Thu Aug 23 19:53:53 2012
Exception code:    EXCEPTION_ACCESS_VIOLATION
Exception address: 714B10AE
SymInitialize() failed with error 87
  no-symbol [0x714B10AE]
  no-symbol [0x714B106D]
  ap_run_handler [0x6FF02115]
  ap_invoke_handler [0x6FF0257C]
  ap_die [0x6FF0F7FC]

I had noticed by this point that SymInitialize() was failing. The only time I could get it to “succeed” was with FALSE for the fInvadeProcess parameter, and that yielded this lovely backtrace:

Thu Aug 23 19:57:00 2012
Exception code:    EXCEPTION_ACCESS_VIOLATION
Exception address: 714B10AE
  no-symbol [0x714B10AE]
  no-symbol [0x714B106D]
  no-symbol [0x6FF02115]
  no-symbol [0x29800F8]
  no-symbol [0x29800F8]
  no-symbol [0x29800F8]
  no-symbol [0x6EECCCC0]
  no-symbol [0x6FF0257C]
  no-symbol [0x29800F8]
  no-symbol [0x29800F8]
  no-symbol [0x29800F8]

(At least it didn’t lie.)

The trick I finally found was to override the default search path, even though I understand from the documentation that it should find the symbol files anyway:

if (SymInitialize(process,
                  "C:\\Apache22\\bin;C:\\Apache22\\modules",
                  TRUE) != TRUE) {
    fprintf(log, "SymInitialize() failed with error %d\n",
            GetLastError());
}

(And no, I don’t intend to use stdio permanently in this context.)

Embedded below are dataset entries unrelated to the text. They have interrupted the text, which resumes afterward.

/-! ## §2  Pin binders + `hEP` (line families, exhaustion, one setting per wedge-carrying pair, C5′ at pinned sets) -/

/-- **PINNED END DISPLAY, (β)-FREE, PER-PAIR ∕ EXHAUSTION MEETING FORM, on the universe OF RECORD**: the same junction composed
BY NAME with `hc_cm_of_supply_of_exhaustion_pairSettingMeet_embOf` (`FaceWedgeOverlapOfExhaustionMeeting.lean`; binder `hEP` VERBATIM at
`U_rec`).  Displayed hypotheses = EXACTLY the thirteen pin binders + `hEP`.  HC_CM is NOT proved: none is inhabited. [folklore] -/
theorem hc_cm_of_thm418AsPrinted_pinnedE_isog_exhaustion_pairSettingMeet_rec
    (D : ∀ (F : CMField) (ι₁ : F →+* ℂ) (_ : HermSpace3 F ι₁) (_ : CMType F), Thm418Data (maximalRealSubfield F) F)
    (Aμ₀ : ∀ (F : CMField) (ι₁ : F →+* ℂ) (V : HermSpace3 F ι₁) (Φ : CMType F), (D F ι₁ V Φ).Obj → AbelianVariety F)
    (AK : ∀ (F : CMField) (ι₁ : F →+* ℂ) (V : HermSpace3 F ι₁) (Φ : CMType F), Subgroup (D F ι₁ V Φ).G → AbelianVariety F)
    (homE : ∀ (F : CMField) (ι₁ : F →+* ℂ) (V : HermSpace3 F ι₁) (Φ : CMType F) (K : Subgroup (D F ι₁ V Φ).G)
      (Dμ : (D F ι₁ V Φ).Obj), (D F ι₁ V Φ).HomK K Dμ →+ ℚ ⊗[ℤ] (AK F ι₁ V Φ K ⟶ Aμ₀ F ι₁ V Φ Dμ))
    (hE : ∀ (F : CMField) (ι₁ : F →+* ℂ) (V : HermSpace3 F ι₁) (Φ : CMType F) (K : Subgroup (D F ι₁ V Φ).G)
      (Dμ : (D F ι₁ V Φ).Obj), Function.Injective (homE F ι₁ V Φ K Dμ))
    (hLiu : ∀ (F : CMField), IsGalois ℚ F → 6 ≤ Module.finrank ℚ F → ∀ (Φ : CMType F) (ι₁ : F →+* ℂ), ι₁ ∈ Φ.1 →
      ∀ V : HermSpace3 F ι₁, Thm418AsPrinted (D F ι₁ V Φ))
    (hObj : ∀ (F : CMField), IsGalois ℚ F → 6 ≤ Module.finrank ℚ F → ∀ (Φ : CMType F) (ι₁ : F →+* ℂ), ι₁ ∈ Φ.1 →
      ∀ V : HermSpace3 F ι₁, Nonempty (D F ι₁ V Φ).Obj)
    (hChi : ∀ (F : CMField), IsGalois ℚ F → 6 ≤ Module.finrank ℚ F → ∀ (Φ : CMType F) (ι₁ : F →+* ℂ), ι₁ ∈ Φ.1 →
      ∀ V : HermSpace3 F ι₁, Nonempty (D F ι₁ V Φ).Chi)
    (hirr : ∀ (F : CMField), IsGalois ℚ F → 6 ≤ Module.finrank ℚ F → ∀ (Φ : CMType F) (ι₁ : F →+* ℂ), ι₁ ∈ Φ.1 →
      ∀ (V : HermSpace3 F ι₁) (i : (D F ι₁ V Φ).AdmIndex), ((D F ι₁ V Φ).rhoAt i).IsIrreducible)
    (hsm : ∀ (F : CMField), IsGalois ℚ F → 6 ≤ Module.finrank ℚ F → ∀ (Φ : CMType F) (ι₁ : F →+* ℂ), ι₁ ∈ Φ.1 →
      ∀ (V : HermSpace3 F ι₁) (i : (D F ι₁ V Φ).AdmIndex) (v : (D F ι₁ V Φ).omegaAt i),
        ∃ S : Subgroup (D F ι₁ V Φ).G, IsOpen (S : Set (D F ι₁ V Φ).G) ∧ ∀ k ∈ S, (D F ι₁ V Φ).rhoAt i k v = v)
    (hμ : ∀ (F : CMField), IsGalois ℚ F → 6 ≤ Module.finrank ℚ F → ∀ (Φ : CMType F) (ι₁ : F →+* ℂ), ι₁ ∈ Φ.1 →
      ∀ (V : HermSpace3 F ι₁) (g : F ≃ₐ[ℚ] F),
        ι₁.comp (g : F →+* F) ∈ (D F ι₁ V Φ).cmType.1 ↔ ι₁.comp (g.symm : F →+* F) ∈ Φ.1)
    (hCMisogE : ∀ (F : CMField) [IsGalois ℚ F], 6 ≤ Module.finrank ℚ F → ∀ (Φ : CMType F) (ι₁ : F →+* ℂ), ι₁ ∈ Φ.1 →
      ∀ (V : HermSpace3 F ι₁) (Dμ : (D F ι₁ V Φ).Obj),
        haveI := (D F ι₁ V Φ).isConjugateSymplectic.numberField_muAlgValueField
        ∀ e : reflexField ℚ F (algValuedIn ι₁ (D F ι₁ V Φ).cmType.1) →+* muAlgValueField F (D F ι₁ V Φ).μ,
          (∀ k : reflexField ℚ F (algValuedIn ι₁ (D F ι₁ V Φ).cmType.1),
            ((e k : muAlgValueField F (D F ι₁ V Φ).μ) : ℂ) = ι₁ k) →
          ∃ (B : AbelianVariety ℂ) (g : (letI := ι₁.toAlgebra; (Aμ₀ F ι₁ V Φ Dμ).baseChange ℂ) ⟶ B), AbelianVariety.IsIsogeny g ∧
            ∃ (ιB : 𝓞 (muAlgValueField F (D F ι₁ V Φ).μ) →+* End B)
              (θB : muAlgValueField F (D F ι₁ V Φ).μ →+* Module.End ℂ (complexBetti B.X 1)),
              IsCMTypeRealisation (inducedCMType e (reflexCMType ι₁ (D F ι₁ V Φ).cmType (AlgHom.id ℚ F))) B ιB θB)
    (hComp : ∀ (F : CMField), IsGalois ℚ F → 6 ≤ Module.finrank ℚ F → ∀ (Φ : CMType F) (ι₁ : F →+* ℂ), ι₁ ∈ Φ.1 →
      ∀ V : HermSpace3 F ι₁, ∃ Ksm : Subgroup (D F ι₁ V Φ).G, IsOpenCompact Ksm ∧
        ∀ K : Subgroup (D F ι₁ V Φ).G, IsOpenCompact K → K ≤ Ksm →
          ∃ (C : Type) (_ : Fintype C) (X : C → SchemeOver ℂ) (B : ∀ c, UnitaryBallUniformisationDatum 2 (X c))
            (Γ : C → Level V) (𝒥 : ∀ c, Jacobian (X c))
            (π : ∀ c, (letI := ι₁.toAlgebra; (AK F ι₁ V Φ K).baseChange ℂ) ⟶ (𝒥 c).J),
            (∀ c, (B c).Hℂ = V.Hm.map ι₁) ∧
            (∀ c, (B c).Γ.map (Matrix.GeneralLinearGroup.map (B c).τ₁) =
              (Γ c).Γ.map (Matrix.GeneralLinearGroup.map ι₁)) ∧
            Nonempty (IsLimit (Fan.mk (letI := ι₁.toAlgebra; (AK F ι₁ V Φ K).baseChange ℂ) π))) :
    let U := picardCMUniverse exists_isReal_hodgeModel_holds hodgePQ_independent_of_hodgeModel_holds
      BallQuotient.ballQuotientUniformised_holds cmAbelianVarietyRealised_holds
    let hU := ballQuotientUniformisedDatum_of BallQuotient.ballQuotientUniformised_holds
    (∀ (F : CMField), IsGalois ℚ F → 6 ≤ Module.finrank ℚ F → ∀ (f : Face F) (ι₁ : F →+* ℂ), f.Admissible ι₁ →
      ∀ V : HermSpace3 F ι₁,
      ∃ (A B : Type) (Θ₀ : A → ∀ Γ : Level V, Set (U.CohC (U.pms F ι₁ V Γ) 1))
        (Θ₁ : B → ∀ Γ : Level V, Set (U.CohC (U.pms F ι₁ V Γ) 1)),
        (∀ (a : A) (Γ : Level V), Θ₀ a Γ ⊆ U.Uiso Γ F (f.psi 0) ι₁) ∧
        (∀ (b : B) (Γ : Level V), Θ₁ b Γ ⊆ U.Uiso Γ F (f.psi 1) ι₁) ∧
        (∀ Γ : Level V, U.Uiso Γ F (f.psi 0) ι₁ ≤ Submodule.span ℂ (⋃ a, Θ₀ a Γ)) ∧
        (∀ Γ : Level V, U.Uiso Γ F (f.psi 1) ι₁ ≤ Submodule.span ℂ (⋃ b, Θ₁ b Γ)) ∧
        ∀ (a : A) (b : B),
          (∃ (Γ : Level V), ∃ θ ∈ Θ₀ a Γ, ∃ θ' ∈ Θ₁ b Γ, U.cup2C (U.pms F ι₁ V Γ) 1 θ θ' ≠ 0) →
          ∃ (H CG G SK SigIdx SigIdxG : Type) (_ : NormedAddCommGroup H) (_ : InnerProductSpace ℂ H) (_ : CompleteSpace H)
            (_ : NormedAddCommGroup CG) (_ : NormedSpace ℂ CG) (_ : Group G) (_ : TopologicalSpace G) (_ : TopologicalSpace SK)
            (S : Perl34.IsolationSetting H (Lp ℂ 2 V.autMeasure) CG G SK SigIdx SigIdxG),
            (∀ (Γ : Level V) (ω₁ ω₂ : U.CohC (U.pms F ι₁ V Γ) 1), ω₁ ∈ Θ₀ a Γ → ω₂ ∈ Θ₁ b Γ →
                embOf exists_isReal_hodgeModel_holds hodgePQ_independent_of_hodgeModel_holds hU cmAbelianVarietyRealised_holds Γ (U.cup2C (U.pms F ι₁ V Γ) 1 ω₁ ω₂) ≠ 0 →
                  ∃ u ∈ S.t12.S12, ⟪embOf exists_isReal_hodgeModel_holds hodgePQ_independent_of_hodgeModel_holds hU cmAbelianVarietyRealised_holds Γ (U.cup2C (U.pms F ι₁ V Γ) 1 ω₁ ω₂), u⟫_ℂ ≠ 0) ∧
            (∀ χ : S.t34.X, S.t34.allowed χ → ∀ (Φ : SK) (Γ₁ : Level V)
              (ω₁ ω₂ : U.CohC (U.pms F ι₁ V Γ₁) 1),
              ω₁ ∈ U.Uiso Γ₁ F (f.psi 0) ι₁ →
              ω₂ ∈ U.Uiso Γ₁ F (f.psi 1) ι₁ →
                ⟪embOf exists_isReal_hodgeModel_holds hodgePQ_independent_of_hodgeModel_holds hU cmAbelianVarietyRealised_holds Γ₁
                    (U.cup2C (U.pms F ι₁ V Γ₁) 1 ω₁ ω₂),
                  S.t34.ϑ χ Φ⟫_ℂ ≠ 0 →
                  ∃ (Γ : Level V) (ω : Fin 4 → U.CohC (U.pms F ι₁ V Γ) 1),
                    (∀ i, ω i ∈ U.Uiso Γ F (f.psi i) ι₁) ∧
                      ⟪embOf exists_isReal_hodgeModel_holds hodgePQ_independent_of_hodgeModel_holds hU cmAbelianVarietyRealised_holds Γ
                          (U.cup2C (U.pms F ι₁ V Γ) 1 (ω 2) (ω 3)),
                        embOf exists_isReal_hodgeModel_holds hodgePQ_independent_of_hodgeModel_holds hU cmAbelianVarietyRealised_holds Γ
                          (U.cup2C (U.pms F ι₁ V Γ) 1 (ω 0) (ω 1))⟫_ℂ
                        ≠ 0)) →
    HC_CM :=
  fun hEP ↦ hc_cm_of_supply_of_exhaustion_pairSettingMeet_embOf exists_isReal_hodgeModel_holds hodgePQ_independent_of_hodgeModel_holds
    BallQuotient.ballQuotientUniformised_holds cmAbelianVarietyRealised_holds deligneMilne1982_Thm_6_20_full_holds
    (faceSupply_of_thm418AsPrinted_pinnedE_isog _ _ _ _ D Aμ₀ AK homE hE hLiu hObj hChi hirr hsm hμ hCMisogE hComp) hEP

That yields the following:

Thu Aug 23 19:59:46 2012
Exception code:    EXCEPTION_ACCESS_VIOLATION
Exception address: 714B10AE
SymInitialize() failed with error 87
  no-symbol [0x714B10AE]
  no-symbol [0x714B106D]
  ap_run_handler [0x6FF02115]
  ap_invoke_handler [0x6FF0257C]
  ap_process_request [0x6FF0F7FC]
  ap_process_http_connection [0x6FF0AA82]
  ap_run_process_connection [0x6FF04F25]
  ap_process_connection [0x6FF051B2]
  worker_main [0x6FF1E130]
  endthreadex [0x74F23433]
  endthreadex [0x74F234C7]
  BaseThreadInitThunk [0x76CC339A]
  RtlInitializeExceptionChain [0x779D9EF2]
  RtlInitializeExceptionChain [0x779D9EC5]

(And yes, SymInitialize() still returns an invalid parameter error.)

There’s still some bogosity (libc symbols needed), and for some reason it doesn’t grok the symbols in my DSO (which has a .pdb file), but this is pretty good.